What is required:
Between the line containing "produces: slot = level" and the line containing "a single run" lies a run of lines; give that run again exactly, with both of those lines, and nothing else from the entries below.

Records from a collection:
----------
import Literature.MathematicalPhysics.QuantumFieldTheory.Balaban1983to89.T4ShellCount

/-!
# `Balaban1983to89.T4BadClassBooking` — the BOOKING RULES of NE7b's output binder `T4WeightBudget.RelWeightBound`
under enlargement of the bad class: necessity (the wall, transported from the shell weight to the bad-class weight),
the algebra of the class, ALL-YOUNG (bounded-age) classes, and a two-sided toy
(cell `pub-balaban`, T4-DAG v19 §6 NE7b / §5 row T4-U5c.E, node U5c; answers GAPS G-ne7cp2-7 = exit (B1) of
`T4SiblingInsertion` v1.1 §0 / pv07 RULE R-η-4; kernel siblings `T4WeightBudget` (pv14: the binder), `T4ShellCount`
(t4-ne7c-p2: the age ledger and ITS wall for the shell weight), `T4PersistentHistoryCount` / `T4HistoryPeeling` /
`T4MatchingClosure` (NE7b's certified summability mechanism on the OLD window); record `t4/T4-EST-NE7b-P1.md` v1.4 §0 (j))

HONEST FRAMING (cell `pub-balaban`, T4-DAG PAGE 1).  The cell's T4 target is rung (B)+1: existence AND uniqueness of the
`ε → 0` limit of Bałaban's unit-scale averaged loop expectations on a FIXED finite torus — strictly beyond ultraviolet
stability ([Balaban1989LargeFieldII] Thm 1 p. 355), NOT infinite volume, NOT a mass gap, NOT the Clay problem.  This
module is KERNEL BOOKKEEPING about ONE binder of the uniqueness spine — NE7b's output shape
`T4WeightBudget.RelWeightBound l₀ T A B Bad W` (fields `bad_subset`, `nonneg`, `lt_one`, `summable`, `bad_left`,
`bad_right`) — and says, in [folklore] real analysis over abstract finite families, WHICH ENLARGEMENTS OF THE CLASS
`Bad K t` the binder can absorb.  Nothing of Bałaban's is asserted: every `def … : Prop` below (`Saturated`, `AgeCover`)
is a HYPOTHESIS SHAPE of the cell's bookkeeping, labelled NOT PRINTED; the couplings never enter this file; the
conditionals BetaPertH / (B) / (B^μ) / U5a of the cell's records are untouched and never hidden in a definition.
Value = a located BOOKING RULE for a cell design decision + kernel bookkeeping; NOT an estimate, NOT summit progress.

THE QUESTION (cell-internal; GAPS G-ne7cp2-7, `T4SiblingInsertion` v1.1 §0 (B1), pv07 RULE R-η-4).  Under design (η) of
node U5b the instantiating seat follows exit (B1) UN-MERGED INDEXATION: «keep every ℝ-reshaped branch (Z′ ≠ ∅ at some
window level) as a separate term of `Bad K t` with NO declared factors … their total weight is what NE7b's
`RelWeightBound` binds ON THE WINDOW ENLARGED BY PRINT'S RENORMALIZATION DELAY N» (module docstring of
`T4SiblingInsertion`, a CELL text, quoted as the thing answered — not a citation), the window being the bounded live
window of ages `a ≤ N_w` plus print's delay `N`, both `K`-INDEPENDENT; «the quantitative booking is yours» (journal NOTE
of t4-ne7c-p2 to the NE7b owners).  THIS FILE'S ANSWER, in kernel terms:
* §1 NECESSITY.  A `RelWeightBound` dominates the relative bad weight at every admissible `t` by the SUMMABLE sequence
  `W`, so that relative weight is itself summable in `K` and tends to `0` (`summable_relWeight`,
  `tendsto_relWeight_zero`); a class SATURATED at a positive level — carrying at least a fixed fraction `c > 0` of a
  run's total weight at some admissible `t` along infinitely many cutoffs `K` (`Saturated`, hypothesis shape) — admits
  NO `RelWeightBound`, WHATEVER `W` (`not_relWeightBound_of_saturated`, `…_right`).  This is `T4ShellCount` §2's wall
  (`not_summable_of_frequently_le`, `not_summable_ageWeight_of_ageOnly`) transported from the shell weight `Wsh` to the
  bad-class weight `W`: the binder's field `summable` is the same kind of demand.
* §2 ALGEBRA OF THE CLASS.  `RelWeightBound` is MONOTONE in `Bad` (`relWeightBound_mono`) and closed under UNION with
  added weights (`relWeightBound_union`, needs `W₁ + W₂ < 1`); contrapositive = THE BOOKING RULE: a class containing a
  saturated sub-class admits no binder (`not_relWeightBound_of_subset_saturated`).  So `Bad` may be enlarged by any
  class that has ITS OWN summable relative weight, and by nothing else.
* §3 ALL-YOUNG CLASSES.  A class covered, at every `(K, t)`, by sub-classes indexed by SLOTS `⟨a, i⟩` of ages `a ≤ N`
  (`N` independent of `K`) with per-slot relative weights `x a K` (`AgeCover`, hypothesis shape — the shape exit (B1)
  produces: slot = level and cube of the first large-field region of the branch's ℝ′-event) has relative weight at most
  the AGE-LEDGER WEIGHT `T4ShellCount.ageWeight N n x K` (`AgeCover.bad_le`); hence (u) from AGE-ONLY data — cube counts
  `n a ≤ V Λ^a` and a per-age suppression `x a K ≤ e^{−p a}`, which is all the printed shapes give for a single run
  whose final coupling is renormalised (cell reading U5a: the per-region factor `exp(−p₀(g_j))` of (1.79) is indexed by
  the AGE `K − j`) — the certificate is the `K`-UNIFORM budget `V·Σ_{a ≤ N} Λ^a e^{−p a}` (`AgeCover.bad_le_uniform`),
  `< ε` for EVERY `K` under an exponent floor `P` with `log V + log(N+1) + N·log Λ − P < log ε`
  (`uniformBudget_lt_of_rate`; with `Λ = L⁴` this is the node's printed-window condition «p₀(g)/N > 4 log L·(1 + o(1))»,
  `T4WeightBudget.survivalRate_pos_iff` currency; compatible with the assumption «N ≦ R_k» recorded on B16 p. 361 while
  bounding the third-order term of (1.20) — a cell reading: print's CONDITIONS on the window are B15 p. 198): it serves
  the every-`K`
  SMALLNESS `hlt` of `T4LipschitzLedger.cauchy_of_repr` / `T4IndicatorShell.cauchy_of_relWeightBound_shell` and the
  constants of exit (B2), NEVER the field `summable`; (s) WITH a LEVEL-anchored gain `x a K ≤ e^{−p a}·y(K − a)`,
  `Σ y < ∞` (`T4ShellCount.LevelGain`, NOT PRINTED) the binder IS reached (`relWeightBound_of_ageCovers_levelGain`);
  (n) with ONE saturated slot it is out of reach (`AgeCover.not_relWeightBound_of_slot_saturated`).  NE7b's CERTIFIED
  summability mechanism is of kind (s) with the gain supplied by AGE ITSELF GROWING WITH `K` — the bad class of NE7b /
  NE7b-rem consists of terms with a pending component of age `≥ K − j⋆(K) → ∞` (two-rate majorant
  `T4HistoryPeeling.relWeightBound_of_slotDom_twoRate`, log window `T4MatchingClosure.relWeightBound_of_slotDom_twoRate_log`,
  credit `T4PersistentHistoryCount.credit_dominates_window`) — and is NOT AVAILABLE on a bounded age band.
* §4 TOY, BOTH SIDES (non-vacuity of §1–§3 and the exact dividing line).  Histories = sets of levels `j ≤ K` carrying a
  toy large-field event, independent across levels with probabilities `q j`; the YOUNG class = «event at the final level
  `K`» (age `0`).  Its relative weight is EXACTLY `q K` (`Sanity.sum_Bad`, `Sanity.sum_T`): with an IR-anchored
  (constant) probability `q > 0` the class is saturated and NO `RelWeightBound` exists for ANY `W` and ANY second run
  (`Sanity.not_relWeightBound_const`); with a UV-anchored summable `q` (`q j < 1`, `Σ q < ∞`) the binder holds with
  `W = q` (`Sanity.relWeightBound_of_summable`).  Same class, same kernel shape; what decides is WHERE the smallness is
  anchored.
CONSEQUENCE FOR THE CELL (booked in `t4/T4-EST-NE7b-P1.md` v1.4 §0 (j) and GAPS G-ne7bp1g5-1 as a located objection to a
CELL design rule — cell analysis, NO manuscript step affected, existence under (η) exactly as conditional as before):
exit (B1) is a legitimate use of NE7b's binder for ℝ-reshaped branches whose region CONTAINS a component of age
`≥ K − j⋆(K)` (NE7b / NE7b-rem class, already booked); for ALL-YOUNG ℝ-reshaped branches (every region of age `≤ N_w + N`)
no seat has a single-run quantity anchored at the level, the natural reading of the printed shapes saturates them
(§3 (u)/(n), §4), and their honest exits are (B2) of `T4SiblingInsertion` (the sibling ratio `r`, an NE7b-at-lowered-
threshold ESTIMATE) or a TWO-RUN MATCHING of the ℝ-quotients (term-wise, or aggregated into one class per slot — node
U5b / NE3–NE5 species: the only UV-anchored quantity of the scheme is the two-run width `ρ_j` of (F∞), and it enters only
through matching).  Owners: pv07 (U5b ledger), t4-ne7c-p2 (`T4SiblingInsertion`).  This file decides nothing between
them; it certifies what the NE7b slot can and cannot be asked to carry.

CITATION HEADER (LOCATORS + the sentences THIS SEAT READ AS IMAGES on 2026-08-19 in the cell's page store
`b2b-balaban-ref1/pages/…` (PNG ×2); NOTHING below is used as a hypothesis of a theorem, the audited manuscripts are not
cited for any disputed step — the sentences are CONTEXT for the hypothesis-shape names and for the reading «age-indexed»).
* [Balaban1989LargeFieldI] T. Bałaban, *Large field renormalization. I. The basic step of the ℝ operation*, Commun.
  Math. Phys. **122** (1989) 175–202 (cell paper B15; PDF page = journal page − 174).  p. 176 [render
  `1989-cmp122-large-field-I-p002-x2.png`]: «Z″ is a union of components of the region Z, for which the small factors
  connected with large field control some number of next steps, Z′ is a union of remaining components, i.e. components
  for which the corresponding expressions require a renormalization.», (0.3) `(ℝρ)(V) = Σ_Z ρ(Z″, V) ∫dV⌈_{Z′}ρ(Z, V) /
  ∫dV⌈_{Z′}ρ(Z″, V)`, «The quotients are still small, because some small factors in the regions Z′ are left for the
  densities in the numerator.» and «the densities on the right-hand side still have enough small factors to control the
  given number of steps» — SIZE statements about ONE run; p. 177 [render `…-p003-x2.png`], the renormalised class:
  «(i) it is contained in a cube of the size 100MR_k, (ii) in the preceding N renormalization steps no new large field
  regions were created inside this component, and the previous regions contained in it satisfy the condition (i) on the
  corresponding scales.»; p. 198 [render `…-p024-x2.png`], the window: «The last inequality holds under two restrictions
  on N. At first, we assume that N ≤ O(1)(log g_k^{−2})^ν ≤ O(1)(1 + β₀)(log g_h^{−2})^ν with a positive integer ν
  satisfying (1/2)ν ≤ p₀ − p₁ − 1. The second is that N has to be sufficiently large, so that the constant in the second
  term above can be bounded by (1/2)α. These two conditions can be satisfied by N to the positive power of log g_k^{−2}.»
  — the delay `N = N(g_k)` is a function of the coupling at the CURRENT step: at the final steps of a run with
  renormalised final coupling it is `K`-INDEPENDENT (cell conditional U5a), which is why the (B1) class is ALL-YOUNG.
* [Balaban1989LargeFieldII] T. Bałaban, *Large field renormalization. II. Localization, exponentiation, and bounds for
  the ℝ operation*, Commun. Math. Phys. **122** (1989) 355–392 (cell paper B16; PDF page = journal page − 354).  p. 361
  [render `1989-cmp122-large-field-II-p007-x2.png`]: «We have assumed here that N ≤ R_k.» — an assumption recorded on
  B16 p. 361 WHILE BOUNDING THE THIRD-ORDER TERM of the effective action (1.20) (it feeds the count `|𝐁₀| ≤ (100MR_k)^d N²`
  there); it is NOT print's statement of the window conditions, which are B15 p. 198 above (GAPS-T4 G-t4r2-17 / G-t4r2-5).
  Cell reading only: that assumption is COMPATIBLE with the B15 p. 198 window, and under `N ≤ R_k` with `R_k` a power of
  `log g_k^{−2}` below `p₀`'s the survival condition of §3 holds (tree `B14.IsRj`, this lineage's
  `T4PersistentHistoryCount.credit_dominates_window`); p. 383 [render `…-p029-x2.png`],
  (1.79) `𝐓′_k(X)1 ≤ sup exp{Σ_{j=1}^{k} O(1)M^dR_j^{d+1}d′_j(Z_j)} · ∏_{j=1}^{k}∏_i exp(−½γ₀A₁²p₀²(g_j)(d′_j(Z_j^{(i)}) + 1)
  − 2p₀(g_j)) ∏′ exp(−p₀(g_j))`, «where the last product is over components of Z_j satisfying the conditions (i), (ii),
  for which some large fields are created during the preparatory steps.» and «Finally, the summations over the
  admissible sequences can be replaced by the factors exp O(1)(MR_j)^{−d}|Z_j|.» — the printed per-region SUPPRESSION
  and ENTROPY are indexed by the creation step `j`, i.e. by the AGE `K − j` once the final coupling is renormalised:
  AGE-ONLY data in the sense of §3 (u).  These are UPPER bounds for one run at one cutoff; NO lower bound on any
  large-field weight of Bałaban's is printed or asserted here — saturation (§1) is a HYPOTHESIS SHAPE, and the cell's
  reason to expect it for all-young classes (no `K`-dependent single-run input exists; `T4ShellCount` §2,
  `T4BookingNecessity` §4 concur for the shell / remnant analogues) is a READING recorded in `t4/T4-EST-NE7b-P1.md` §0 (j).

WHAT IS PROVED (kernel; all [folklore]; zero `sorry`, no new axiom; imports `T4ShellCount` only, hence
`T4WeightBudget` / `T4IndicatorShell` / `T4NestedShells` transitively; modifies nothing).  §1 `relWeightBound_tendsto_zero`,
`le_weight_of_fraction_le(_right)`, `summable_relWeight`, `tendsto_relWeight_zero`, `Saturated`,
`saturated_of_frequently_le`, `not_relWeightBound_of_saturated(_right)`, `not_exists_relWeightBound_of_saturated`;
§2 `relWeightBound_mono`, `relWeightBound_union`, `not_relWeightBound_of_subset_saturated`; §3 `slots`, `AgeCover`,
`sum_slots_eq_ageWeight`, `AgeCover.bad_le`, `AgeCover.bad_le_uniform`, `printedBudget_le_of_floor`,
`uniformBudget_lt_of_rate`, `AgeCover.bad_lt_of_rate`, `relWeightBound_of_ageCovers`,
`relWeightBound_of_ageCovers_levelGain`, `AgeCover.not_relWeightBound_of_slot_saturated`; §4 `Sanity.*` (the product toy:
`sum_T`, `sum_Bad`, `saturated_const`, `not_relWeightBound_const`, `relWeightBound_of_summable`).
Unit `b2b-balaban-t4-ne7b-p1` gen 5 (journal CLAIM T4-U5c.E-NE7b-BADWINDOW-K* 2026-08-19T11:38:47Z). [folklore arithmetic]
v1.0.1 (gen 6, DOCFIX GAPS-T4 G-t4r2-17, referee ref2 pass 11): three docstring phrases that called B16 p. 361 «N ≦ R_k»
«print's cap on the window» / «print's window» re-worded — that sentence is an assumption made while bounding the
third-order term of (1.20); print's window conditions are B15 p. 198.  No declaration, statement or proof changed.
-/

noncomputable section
----------
Response:
  produces: slot = level and cube of the first large-field region of the branch's ℝ′-event) has relative weight at most
  the AGE-LEDGER WEIGHT `T4ShellCount.ageWeight N n x K` (`AgeCover.bad_le`); hence (u) from AGE-ONLY data — cube counts
  `n a ≤ V Λ^a` and a per-age suppression `x a K ≤ e^{−p a}`, which is all the printed shapes give for a single run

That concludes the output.